Athena query to table stored as parquet files on s3 returns empty result

0

I have a table created by files stored on S3 as parquet with snappy compression. The creation is like this:

CREATE EXTERNAL TABLE my_table( text STRING, url STRING ) STORED AS PARQUET LOCATION 's3://some_path/*.parquet' TBLPROPERTIES ("parquet.compress"="SNAPPY");

This matches the parquet schema, and the table creation is successful. However when I try to query the table, I always get empty result. I tried withMSCK REPAIR TABLE my_table;, it succeeds but shows Tables missing on filesystem. The file pattern I used seems correct though.

How can I fix this?

  • Looks like we don't support *.parquet in the table defintion. What are ways to workaround this? The reason I use this pattern is because I have other files (e.g. .json files) in the directory, so I can't use the directory directly

asked 21 days ago81 views
1 Answer
0
Accepted Answer

You can't limit the S3 location with anything other than a path prefix, and even then, the prefix must end in a forward slash /.

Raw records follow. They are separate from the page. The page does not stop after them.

import Summits.NavierStokesRegularity.NavierStokesRegularity.Theorems.ExtremiserTransienceTwoThirdsLayerComparison
import Summits.NavierStokesRegularity.NavierStokesRegularity.Theorems.ExtremiserTransienceKStarAttainedPerturbation
import HarnessLib

/-!
# Route `ExtremiserTransience`, crux `NearExtremalTransiencePerFlow` (stmt-NavierStokesRegularity-26567),
# LINE g10-1 «two_thirds» (ns-idea-10), stub S1a′ — BRICK 2, lemma P3d: `Z`, `W`, `J` OF A PIECE VERSUS THE BALL FUNCTIONALS

`--supports stmt-NavierStokesRegularity-26567` (helper; prover seat ns-net-p2 g13).  For a piece `φ` of `w` in the cell `B = B(c,R)` with layer
`L = B(c,R+ℓ) ∖ B` and a weight `χ ∈ [0,1]`, `χ = 1` on `B`, `χ = 0` off `B(c,R+ℓ)`, assume only the STRUCTURE of the offsets (p731375):
`e₁ = curl φ − χ•ω` and `e₂ = D(curl φ) − χ•Dω` vanish off `L` and have `∫‖e₁‖² ≤ j₁`, `∫‖e₂‖² ≤ j₂`, and `‖Dφ − χ•Dw‖ ≤ m₃`, `‖Dw‖ ≤ A₁`.  Then

* `Zen_piece_le` — `Z(φ) ≤ Z_B + 2Z_L + 2j₁`;
* `Wpa_piece_le` — `W(φ) ≤ W_B + 2W_L + 6j₂` (Frobenius versus operator norm costs the factor `3`);
* `inner_piece_pointwise` — the pointwise stretching structure `⟪u, Au⟫ ≥ χ³⟪ω, Dω⟫ − A₁(2‖ω‖‖e₁‖ + ‖e₁‖²) − m₃‖u‖²`;
* `Jst_piece_ge` — `J(φ) ≥ J_B − 2A₁Z_L − 2A₁j₁ − m₃ Z(φ)`.
(`Z_L = Z_{B(c,R+ℓ)} − Z_B`, `W_L` likewise.)  All linear — the per-translate excess majorant of S1a′ is affine in the layer bulks.
HONEST FRAMING: measure/calculus bookkeeping; nothing about Navier–Stokes is proved; no summit is proved by a line. [folklore]
-/

noncomputable section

The first warning box on this documentation page https://docs.aws.amazon.com/athena/latest/ug/tables-location-format.html states this explicitly:

Important Athena reads all data stored in the Amazon S3 folder that you specify. If you have data that you do not want Athena to read, do not store that data in the same Amazon S3 folder as the data that you do want Athena to read.

EXPERT
Leo K
answered 21 days ago
  • Thank you! I have a follow-up question and appreciate if you can help - IIUC I can use AWS Glue to define such table, but I'm wondering if I need to have the crawler to make it work, as I suspect Glue itself doesn't support wildcard path either. Can you shed some light on this?